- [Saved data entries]
________________________

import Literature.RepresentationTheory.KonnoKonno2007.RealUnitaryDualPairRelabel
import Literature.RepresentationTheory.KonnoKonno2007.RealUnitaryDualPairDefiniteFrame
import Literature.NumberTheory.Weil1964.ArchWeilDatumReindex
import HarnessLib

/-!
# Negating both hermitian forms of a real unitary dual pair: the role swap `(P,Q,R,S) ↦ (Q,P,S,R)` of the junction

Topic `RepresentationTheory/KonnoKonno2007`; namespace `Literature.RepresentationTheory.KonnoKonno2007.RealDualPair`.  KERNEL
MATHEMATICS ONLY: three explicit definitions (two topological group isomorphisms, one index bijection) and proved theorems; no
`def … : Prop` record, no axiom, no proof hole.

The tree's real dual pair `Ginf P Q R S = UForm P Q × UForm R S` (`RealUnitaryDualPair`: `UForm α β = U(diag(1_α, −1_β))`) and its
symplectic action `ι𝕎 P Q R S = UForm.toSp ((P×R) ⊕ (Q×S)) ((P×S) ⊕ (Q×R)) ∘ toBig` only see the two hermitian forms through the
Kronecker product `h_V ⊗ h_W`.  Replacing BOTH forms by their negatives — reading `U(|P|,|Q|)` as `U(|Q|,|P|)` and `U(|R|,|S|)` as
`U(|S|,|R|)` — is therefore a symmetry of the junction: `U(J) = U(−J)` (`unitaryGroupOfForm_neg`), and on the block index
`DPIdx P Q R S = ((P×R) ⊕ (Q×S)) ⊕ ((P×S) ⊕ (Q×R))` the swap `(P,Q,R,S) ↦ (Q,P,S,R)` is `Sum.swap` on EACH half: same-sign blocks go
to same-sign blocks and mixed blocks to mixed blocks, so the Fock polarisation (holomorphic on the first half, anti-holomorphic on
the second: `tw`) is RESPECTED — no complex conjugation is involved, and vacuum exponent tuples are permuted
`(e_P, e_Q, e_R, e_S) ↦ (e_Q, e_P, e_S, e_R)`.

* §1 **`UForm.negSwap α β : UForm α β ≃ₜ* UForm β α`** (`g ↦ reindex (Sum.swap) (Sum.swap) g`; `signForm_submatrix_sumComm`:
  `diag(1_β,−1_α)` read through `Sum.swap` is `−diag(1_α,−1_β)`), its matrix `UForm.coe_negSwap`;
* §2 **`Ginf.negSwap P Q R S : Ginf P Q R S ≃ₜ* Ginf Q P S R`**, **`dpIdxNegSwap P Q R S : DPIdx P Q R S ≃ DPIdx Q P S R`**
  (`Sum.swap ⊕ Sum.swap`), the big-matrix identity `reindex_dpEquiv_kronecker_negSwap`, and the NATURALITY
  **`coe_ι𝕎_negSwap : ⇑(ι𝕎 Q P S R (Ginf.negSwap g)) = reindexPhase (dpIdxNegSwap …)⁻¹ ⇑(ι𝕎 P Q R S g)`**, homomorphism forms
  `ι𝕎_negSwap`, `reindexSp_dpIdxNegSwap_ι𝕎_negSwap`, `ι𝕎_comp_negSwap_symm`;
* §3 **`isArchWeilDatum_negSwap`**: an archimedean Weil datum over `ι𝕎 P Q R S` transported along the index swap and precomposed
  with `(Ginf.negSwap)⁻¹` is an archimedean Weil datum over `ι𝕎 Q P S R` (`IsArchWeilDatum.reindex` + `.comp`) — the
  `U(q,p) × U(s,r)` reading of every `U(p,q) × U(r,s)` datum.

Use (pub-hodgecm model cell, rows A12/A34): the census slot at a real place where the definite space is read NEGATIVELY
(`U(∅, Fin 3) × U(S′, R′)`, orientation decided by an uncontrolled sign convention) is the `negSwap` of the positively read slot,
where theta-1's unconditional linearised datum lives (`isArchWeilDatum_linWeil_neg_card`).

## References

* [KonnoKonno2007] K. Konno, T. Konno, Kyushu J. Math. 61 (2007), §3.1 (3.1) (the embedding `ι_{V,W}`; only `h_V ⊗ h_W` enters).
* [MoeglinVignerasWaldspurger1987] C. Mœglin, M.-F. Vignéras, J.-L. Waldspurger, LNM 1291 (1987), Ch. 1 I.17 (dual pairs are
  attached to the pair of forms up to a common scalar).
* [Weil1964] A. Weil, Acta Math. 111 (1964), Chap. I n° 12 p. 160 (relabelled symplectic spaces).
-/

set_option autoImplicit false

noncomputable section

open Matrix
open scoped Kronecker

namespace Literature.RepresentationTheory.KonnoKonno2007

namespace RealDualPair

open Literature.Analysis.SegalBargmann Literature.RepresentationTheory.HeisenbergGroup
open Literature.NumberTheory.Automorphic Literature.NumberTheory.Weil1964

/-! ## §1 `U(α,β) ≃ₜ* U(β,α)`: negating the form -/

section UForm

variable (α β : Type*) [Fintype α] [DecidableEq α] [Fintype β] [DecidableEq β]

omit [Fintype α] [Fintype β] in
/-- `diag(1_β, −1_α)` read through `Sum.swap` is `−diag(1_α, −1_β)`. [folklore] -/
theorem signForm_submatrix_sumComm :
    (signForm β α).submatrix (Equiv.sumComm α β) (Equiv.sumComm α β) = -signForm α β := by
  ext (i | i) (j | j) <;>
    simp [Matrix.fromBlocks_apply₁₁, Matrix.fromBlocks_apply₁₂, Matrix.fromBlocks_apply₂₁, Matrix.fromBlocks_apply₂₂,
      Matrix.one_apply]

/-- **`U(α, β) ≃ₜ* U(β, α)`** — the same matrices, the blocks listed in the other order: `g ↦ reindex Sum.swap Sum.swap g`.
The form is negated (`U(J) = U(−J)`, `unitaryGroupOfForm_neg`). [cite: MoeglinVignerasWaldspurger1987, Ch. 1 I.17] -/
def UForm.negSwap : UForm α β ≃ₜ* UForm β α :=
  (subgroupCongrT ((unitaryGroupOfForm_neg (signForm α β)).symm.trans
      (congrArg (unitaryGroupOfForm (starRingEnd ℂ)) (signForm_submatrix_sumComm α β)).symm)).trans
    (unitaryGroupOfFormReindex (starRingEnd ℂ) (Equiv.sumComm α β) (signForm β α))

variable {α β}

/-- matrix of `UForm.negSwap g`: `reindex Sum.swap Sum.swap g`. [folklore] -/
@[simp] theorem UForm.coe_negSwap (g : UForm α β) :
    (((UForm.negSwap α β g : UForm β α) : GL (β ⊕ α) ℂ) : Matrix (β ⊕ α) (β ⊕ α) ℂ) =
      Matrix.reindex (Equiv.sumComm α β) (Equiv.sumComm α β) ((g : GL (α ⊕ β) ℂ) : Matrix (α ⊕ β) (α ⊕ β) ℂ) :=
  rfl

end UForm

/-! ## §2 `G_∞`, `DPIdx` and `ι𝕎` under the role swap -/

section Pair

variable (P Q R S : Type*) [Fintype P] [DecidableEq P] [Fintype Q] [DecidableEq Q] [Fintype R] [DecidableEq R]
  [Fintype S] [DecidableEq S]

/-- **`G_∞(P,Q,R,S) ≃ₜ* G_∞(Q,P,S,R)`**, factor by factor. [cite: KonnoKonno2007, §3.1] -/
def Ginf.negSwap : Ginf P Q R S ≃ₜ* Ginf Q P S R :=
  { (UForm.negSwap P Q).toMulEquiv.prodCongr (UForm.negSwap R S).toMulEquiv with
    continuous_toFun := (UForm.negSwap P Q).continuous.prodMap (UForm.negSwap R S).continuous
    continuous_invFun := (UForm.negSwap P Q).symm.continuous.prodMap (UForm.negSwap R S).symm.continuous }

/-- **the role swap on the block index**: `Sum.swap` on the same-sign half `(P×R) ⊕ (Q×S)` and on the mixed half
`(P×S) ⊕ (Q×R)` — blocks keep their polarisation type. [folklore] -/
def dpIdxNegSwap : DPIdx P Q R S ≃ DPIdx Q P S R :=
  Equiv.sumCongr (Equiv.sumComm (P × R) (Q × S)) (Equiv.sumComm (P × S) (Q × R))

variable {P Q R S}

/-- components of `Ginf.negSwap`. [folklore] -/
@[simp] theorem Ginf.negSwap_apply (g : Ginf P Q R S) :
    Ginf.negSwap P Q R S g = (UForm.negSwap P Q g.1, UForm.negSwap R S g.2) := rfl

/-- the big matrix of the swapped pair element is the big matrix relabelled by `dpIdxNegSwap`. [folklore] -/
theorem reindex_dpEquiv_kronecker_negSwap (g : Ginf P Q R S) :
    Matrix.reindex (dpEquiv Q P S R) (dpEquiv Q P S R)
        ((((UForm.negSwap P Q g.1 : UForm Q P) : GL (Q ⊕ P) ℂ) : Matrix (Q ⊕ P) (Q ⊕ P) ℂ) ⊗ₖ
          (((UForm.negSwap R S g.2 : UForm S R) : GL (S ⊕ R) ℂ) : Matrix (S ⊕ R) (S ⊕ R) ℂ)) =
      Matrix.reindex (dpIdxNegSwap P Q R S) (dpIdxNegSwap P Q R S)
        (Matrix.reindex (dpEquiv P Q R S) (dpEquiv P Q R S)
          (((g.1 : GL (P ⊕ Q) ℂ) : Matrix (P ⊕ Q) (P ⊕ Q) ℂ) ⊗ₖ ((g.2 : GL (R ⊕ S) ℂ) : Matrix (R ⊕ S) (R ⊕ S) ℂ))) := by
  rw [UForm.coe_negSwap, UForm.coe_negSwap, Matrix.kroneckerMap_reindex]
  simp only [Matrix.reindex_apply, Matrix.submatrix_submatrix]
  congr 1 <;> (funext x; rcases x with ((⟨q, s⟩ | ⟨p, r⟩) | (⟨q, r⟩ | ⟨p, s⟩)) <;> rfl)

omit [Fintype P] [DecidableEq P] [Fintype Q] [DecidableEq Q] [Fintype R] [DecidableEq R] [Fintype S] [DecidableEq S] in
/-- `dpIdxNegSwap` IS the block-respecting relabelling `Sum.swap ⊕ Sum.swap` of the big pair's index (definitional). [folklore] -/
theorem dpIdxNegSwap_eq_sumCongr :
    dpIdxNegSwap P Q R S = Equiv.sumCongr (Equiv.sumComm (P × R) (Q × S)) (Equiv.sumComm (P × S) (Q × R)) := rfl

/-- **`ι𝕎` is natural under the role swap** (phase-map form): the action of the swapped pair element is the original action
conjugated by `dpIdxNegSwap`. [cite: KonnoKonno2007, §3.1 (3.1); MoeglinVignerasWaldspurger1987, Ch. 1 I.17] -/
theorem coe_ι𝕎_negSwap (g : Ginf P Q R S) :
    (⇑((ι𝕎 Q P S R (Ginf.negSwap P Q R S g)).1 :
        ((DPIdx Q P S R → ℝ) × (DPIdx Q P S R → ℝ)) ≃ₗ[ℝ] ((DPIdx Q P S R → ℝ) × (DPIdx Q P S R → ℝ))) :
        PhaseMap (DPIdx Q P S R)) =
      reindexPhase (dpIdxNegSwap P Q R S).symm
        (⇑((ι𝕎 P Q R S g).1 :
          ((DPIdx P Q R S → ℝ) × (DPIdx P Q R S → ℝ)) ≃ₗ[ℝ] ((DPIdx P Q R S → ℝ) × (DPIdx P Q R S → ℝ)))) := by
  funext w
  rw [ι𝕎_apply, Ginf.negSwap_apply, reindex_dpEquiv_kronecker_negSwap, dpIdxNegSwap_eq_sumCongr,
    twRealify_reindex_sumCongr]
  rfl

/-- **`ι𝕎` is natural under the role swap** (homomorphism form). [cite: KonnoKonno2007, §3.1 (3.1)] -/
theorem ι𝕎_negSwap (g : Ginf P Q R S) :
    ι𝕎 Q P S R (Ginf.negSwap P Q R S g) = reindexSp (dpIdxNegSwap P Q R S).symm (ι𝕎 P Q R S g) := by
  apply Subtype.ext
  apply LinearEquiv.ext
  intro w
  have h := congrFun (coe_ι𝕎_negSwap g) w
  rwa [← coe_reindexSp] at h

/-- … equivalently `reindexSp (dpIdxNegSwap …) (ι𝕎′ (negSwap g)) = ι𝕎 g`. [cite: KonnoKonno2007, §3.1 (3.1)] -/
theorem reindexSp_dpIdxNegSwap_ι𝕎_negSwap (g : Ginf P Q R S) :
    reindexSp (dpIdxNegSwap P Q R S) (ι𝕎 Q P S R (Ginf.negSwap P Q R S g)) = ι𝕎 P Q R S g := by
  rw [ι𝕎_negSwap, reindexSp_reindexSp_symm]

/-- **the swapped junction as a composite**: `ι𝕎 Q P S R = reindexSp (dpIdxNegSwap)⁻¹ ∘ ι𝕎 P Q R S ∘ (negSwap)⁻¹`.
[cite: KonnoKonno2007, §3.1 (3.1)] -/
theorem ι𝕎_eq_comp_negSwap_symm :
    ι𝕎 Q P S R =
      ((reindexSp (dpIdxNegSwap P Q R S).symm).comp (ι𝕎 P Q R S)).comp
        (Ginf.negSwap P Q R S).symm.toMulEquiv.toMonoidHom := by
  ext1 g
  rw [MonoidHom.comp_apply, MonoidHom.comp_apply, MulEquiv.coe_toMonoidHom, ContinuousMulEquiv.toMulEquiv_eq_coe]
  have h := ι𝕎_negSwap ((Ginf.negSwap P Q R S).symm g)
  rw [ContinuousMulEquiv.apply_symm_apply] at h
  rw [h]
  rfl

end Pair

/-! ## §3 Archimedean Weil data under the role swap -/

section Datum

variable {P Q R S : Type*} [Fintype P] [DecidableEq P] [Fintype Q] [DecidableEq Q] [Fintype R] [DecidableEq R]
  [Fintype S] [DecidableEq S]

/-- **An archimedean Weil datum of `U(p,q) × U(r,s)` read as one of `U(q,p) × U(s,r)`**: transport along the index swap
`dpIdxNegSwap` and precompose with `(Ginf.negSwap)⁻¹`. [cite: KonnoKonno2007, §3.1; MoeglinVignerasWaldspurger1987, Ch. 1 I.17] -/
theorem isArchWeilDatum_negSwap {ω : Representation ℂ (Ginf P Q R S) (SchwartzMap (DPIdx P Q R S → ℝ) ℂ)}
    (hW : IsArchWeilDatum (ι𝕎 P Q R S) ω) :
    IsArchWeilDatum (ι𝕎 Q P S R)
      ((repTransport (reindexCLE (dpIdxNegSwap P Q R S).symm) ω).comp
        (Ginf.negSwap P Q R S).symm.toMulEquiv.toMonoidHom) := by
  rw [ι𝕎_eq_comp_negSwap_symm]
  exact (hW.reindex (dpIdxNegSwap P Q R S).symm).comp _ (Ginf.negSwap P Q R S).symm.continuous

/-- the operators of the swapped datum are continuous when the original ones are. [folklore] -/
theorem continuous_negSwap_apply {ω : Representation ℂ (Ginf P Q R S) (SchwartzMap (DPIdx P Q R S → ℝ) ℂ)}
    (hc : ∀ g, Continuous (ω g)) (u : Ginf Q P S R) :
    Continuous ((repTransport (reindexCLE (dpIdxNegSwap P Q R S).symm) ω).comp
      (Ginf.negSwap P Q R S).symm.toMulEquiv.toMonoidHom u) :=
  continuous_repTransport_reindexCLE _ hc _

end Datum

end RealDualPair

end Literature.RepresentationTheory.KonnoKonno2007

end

________________________

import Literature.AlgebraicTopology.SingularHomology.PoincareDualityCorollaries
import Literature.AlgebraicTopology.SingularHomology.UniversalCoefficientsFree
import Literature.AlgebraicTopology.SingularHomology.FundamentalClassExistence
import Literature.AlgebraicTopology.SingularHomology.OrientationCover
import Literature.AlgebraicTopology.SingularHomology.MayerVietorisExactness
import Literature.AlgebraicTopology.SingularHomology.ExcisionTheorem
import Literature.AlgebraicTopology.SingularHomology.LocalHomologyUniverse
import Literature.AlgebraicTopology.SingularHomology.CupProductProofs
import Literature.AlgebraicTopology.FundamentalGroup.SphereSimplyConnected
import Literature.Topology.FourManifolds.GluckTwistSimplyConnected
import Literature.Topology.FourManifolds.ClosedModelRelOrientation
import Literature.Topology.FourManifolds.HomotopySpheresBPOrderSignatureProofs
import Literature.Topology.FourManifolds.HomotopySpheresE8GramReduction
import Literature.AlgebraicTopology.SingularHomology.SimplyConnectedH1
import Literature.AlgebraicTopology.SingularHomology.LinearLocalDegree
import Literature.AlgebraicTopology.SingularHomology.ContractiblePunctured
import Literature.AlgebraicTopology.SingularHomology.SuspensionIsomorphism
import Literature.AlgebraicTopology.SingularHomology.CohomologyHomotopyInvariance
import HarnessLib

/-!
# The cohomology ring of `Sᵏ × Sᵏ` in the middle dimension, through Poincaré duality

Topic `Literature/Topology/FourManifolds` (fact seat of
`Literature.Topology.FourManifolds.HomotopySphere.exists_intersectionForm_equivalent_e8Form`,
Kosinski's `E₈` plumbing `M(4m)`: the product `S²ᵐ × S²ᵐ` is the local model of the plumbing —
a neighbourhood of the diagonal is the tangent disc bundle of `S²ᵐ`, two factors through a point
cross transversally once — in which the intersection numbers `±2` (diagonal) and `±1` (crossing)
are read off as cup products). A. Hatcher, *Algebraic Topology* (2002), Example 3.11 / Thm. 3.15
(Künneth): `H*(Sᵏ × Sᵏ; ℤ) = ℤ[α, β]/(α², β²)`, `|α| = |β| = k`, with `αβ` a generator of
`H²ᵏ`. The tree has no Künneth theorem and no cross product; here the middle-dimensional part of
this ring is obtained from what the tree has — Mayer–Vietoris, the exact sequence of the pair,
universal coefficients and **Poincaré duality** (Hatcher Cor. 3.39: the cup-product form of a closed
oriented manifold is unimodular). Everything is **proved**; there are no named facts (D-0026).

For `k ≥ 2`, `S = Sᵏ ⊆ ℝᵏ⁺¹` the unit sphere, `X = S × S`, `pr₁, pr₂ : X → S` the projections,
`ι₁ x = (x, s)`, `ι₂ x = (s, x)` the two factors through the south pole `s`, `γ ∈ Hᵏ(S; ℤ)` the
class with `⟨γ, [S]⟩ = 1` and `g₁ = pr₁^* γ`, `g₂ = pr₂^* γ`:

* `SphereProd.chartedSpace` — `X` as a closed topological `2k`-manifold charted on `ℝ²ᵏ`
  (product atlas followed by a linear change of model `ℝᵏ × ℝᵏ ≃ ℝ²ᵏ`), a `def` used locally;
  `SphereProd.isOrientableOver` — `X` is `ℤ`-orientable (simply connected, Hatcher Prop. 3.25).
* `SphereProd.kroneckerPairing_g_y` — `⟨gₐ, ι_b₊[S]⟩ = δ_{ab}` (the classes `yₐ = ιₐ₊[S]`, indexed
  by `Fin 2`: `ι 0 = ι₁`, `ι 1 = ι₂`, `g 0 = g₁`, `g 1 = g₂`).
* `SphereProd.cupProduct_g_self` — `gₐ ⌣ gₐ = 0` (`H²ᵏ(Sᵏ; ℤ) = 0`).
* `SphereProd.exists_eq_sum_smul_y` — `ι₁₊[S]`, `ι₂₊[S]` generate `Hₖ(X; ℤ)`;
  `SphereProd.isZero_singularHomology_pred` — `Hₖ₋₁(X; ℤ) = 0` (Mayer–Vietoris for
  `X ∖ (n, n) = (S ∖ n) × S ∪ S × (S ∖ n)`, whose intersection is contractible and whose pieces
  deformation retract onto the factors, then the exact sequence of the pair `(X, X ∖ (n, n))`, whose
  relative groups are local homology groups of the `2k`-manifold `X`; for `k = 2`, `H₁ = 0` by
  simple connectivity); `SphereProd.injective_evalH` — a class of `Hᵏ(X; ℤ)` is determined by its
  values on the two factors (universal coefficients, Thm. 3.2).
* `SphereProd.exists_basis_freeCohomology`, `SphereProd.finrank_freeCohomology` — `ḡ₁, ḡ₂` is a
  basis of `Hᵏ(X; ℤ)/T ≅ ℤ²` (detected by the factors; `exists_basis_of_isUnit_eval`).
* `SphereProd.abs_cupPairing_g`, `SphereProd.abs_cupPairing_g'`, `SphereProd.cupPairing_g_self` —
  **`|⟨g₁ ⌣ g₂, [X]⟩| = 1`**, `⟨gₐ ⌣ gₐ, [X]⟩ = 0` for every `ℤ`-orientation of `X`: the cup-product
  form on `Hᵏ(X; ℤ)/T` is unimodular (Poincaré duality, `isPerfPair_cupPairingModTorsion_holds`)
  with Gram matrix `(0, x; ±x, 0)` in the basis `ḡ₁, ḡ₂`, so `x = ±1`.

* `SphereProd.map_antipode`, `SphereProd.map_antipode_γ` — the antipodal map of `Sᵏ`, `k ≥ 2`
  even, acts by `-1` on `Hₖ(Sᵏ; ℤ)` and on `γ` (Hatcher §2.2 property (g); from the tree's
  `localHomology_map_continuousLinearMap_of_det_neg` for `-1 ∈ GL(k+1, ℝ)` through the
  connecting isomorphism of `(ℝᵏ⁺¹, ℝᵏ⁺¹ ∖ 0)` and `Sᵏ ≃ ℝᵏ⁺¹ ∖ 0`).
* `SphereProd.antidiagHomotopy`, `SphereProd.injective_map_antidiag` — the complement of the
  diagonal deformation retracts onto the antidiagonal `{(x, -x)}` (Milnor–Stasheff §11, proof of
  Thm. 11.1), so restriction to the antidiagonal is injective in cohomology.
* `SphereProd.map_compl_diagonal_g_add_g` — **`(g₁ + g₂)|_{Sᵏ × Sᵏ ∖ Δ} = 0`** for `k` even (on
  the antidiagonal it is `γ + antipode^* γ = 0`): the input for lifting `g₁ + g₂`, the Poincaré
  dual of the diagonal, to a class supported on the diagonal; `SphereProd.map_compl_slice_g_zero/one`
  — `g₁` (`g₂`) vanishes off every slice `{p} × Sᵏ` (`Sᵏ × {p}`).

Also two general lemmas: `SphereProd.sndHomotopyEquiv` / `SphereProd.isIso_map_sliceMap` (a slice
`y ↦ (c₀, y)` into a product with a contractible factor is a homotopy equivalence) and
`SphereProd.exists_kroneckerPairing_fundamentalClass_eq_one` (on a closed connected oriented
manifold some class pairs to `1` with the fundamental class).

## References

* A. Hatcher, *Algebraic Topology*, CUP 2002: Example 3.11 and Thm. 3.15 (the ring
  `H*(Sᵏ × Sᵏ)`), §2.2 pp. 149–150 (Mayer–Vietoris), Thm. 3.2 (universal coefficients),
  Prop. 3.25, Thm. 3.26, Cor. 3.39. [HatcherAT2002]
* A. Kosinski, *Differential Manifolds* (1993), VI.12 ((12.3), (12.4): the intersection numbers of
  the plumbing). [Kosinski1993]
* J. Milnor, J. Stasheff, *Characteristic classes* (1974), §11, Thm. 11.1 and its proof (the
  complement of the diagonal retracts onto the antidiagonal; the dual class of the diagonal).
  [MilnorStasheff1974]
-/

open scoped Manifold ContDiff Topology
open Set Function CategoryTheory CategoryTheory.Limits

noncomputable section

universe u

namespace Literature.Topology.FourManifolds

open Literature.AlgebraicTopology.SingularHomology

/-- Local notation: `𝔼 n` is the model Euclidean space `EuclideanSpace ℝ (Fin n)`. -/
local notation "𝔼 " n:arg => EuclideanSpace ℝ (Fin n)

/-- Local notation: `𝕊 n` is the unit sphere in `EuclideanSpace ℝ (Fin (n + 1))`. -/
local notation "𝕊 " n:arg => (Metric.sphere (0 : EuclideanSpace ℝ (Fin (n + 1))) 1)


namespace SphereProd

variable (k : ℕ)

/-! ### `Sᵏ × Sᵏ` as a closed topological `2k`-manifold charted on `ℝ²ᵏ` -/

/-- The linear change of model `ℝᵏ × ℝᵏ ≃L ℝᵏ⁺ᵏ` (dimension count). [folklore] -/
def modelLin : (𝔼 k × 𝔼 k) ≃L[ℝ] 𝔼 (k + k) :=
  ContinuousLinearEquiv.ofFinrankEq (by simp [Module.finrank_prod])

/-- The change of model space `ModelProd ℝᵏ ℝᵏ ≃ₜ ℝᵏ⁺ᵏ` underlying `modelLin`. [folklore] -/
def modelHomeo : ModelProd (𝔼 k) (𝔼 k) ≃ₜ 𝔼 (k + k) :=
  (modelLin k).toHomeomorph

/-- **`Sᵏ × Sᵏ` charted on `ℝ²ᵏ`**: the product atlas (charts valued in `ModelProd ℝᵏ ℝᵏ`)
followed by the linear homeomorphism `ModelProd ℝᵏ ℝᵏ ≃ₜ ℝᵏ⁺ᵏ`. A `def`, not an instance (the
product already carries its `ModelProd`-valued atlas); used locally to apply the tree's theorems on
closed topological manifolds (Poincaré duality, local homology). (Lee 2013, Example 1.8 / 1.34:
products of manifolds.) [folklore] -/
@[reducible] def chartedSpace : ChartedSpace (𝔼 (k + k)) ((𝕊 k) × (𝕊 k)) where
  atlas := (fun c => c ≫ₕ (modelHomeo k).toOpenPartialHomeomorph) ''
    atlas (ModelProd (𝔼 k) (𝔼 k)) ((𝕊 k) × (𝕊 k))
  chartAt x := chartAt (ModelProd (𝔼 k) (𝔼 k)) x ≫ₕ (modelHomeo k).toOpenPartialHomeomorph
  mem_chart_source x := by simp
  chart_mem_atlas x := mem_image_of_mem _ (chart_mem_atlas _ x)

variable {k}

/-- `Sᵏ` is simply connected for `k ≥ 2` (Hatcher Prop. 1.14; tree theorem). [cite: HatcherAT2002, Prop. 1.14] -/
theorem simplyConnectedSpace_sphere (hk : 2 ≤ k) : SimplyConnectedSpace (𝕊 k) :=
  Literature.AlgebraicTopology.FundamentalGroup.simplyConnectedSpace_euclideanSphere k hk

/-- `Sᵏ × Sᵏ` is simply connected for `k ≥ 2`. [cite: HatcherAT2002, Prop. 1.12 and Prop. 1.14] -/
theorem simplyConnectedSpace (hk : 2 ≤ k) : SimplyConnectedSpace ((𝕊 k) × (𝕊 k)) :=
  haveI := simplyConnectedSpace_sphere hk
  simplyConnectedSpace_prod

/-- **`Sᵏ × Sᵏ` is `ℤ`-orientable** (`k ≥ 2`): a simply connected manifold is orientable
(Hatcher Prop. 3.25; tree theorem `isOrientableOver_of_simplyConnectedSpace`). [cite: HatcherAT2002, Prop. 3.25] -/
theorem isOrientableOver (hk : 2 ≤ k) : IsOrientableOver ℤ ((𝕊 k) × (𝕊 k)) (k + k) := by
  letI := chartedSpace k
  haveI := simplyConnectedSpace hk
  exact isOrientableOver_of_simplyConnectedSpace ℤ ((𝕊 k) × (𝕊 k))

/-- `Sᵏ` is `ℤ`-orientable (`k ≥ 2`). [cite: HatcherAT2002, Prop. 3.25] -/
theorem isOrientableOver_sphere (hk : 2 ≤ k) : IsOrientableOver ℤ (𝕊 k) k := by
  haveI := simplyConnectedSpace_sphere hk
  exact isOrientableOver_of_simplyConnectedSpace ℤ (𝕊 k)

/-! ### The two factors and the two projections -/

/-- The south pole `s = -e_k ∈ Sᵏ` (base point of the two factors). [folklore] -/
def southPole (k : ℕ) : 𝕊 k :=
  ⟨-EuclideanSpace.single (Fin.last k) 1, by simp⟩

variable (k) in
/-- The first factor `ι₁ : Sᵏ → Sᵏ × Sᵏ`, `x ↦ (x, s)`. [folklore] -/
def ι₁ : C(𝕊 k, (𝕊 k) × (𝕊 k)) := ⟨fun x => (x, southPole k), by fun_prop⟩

________________________

- [DESCRIPTION OF THE TASK] Please say how many lines in the records contain the word "Topic", and give only that number.

- [EXERCISE ANSWER] 2